(WHAT IS NEEDED):
Starting at the line with "Analysis/FluidPDE proofs file" and going on through the line with "[LeiRenZhang2019]", reproduce each line in the records below exactly and nothing more.

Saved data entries
════════════════

import Literature.Analysis.FluidPDE.CylindricalCutoff
import Literature.Analysis.FunctionSpaces.PoincareWeighted
import HarnessLib

/-!
# Lei–Ren–Zhang 2019, (3.6): the weighted Poincaré inequality per period

Analysis/FluidPDE proofs file (theorems only, no definitions, no named facts), on the discharge
path of the named fact `Literature.Analysis.FluidPDE.leiRenZhang2019_liouville_periodic`
(Z. Lei, X. Ren, Q. S. Zhang, arXiv:1902.11229 = Math. Ann. 383 (2022), Theorem 1.1). §3,
(3.6) (arXiv p. 7): "we need the weighted Poincaré inequality in our periodic domain
`D_R (R ≥ 1)`: `∫_{D_R} |Ψ − Ψ̄|² ζ_R² dx ≤ C R² ∫_{D_R} |∇Ψ|² ζ_R² dx`, where
`Ψ̄ = (∫ζ_R²)⁻¹ ∫Ψζ_R²`", for the `z`-independent radial cut-off `ζ_R = ζ₁(r/R)` of (3.2) and a
`z`-periodic `Ψ` (period `Z₀ = 1`, `D_R = {r < R} × [0, Z₀)`).

The paper proves it from the two-dimensional weighted Poincaré inequality on discs and a
one-dimensional Sobolev embedding in `z`. Here (a shorter road in the tree) it is
**Moser's lemma** (`FunctionSpaces.lintegral_enorm_sub_average_sq_le_of_quasiconcave_weight`:
`∫|G − G_ω|²ω ≤ 2ⁿD²W|Q|(∫ω)⁻¹∫|DG|²ω` for a quasi-concave weight `ω ≤ W` on a convex `Q` of
diameter `≤ D`) applied on the round stack of `M = ⌈ρ/P⌉` periods `Q = {r ≤ ρ} × [0, MP]`
(diameter `≤ 4ρ` for `P ≤ ρ`, `|Q| ≤ 8∫ω` by the scaling `x ↦ 2x`), with the weight
`ω = ζ² 1_{[0,MP)}(x₂)`; by periodicity every slab functional of the stack is `M` times that of
one period (`IsAxiallyPeriodic.setLIntegral_slabs_eq_mul`) and the weighted mean over the stack
is the mean over one period, so the factor `M` cancels:

* `setIntegral_sub_average_sq_mul_cylCutoff_sq_le` — for `0 < P ≤ ρ`, `ζ = cylCutoff (ρ/2) ρ` and
  a `P`-periodic `Ψ ∈ C¹`,
  `∫_{zSlab P 0} |Ψ − Ψ̄|² ζ² ≤ 1024 ρ² ∫_{zSlab P 0} ‖∇Ψ‖² ζ²`,
  `Ψ̄ = (∫_{zSlab P 0} Ψζ²)/(∫_{zSlab P 0} ζ²)`, and `0 < ∫_{zSlab P 0} ζ²`.

## References

* Z. Lei, X. Ren, Q. S. Zhang, arXiv:1902.11229, §3 (3.6) and its proof (arXiv p. 7).
  [LeiRenZhang2019]
* G. M. Lieberman, *Second Order Parabolic Differential Equations* (1996), Lemma 6.12 (Moser's
  lemma; tree `FunctionSpaces.PoincareWeighted`). [Lieberman1996]
-/

noncomputable section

════════════════

(OUTPUT FOR THIS EXERCISE):
Analysis/FluidPDE proofs file (theorems only, no definitions, no named facts), on the discharge
path of the named fact `Literature.Analysis.FluidPDE.leiRenZhang2019_liouville_periodic`
(Z. Lei, X. Ren, Q. S. Zhang, arXiv:1902.11229 = Math. Ann. 383 (2022), Theorem 1.1). §3,
(3.6) (arXiv p. 7): "we need the weighted Poincaré inequality in our periodic domain
`D_R (R ≥ 1)`: `∫_{D_R} |Ψ − Ψ̄|² ζ_R² dx ≤ C R² ∫_{D_R} |∇Ψ|² ζ_R² dx`, where
`Ψ̄ = (∫ζ_R²)⁻¹ ∫Ψζ_R²`", for the `z`-independent radial cut-off `ζ_R = ζ₁(r/R)` of (3.2) and a
`z`-periodic `Ψ` (period `Z₀ = 1`, `D_R = {r < R} × [0, Z₀)`).

The paper proves it from the two-dimensional weighted Poincaré inequality on discs and a
one-dimensional Sobolev embedding in `z`. Here (a shorter road in the tree) it is
**Moser's lemma** (`FunctionSpaces.lintegral_enorm_sub_average_sq_le_of_quasiconcave_weight`:
`∫|G − G_ω|²ω ≤ 2ⁿD²W|Q|(∫ω)⁻¹∫|DG|²ω` for a quasi-concave weight `ω ≤ W` on a convex `Q` of
diameter `≤ D`) applied on the round stack of `M = ⌈ρ/P⌉` periods `Q = {r ≤ ρ} × [0, MP]`
(diameter `≤ 4ρ` for `P ≤ ρ`, `|Q| ≤ 8∫ω` by the scaling `x ↦ 2x`), with the weight
`ω = ζ² 1_{[0,MP)}(x₂)`; by periodicity every slab functional of the stack is `M` times that of
one period (`IsAxiallyPeriodic.setLIntegral_slabs_eq_mul`) and the weighted mean over the stack
is the mean over one period, so the factor `M` cancels:

* `setIntegral_sub_average_sq_mul_cylCutoff_sq_le` — for `0 < P ≤ ρ`, `ζ = cylCutoff (ρ/2) ρ` and
  a `P`-periodic `Ψ ∈ C¹`,
  `∫_{zSlab P 0} |Ψ − Ψ̄|² ζ² ≤ 1024 ρ² ∫_{zSlab P 0} ‖∇Ψ‖² ζ²`,
  `Ψ̄ = (∫_{zSlab P 0} Ψζ²)/(∫_{zSlab P 0} ζ²)`, and `0 < ∫_{zSlab P 0} ζ²`.

## References

* Z. Lei, X. Ren, Q. S. Zhang, arXiv:1902.11229, §3 (3.6) and its proof (arXiv p. 7).
  [LeiRenZhang2019]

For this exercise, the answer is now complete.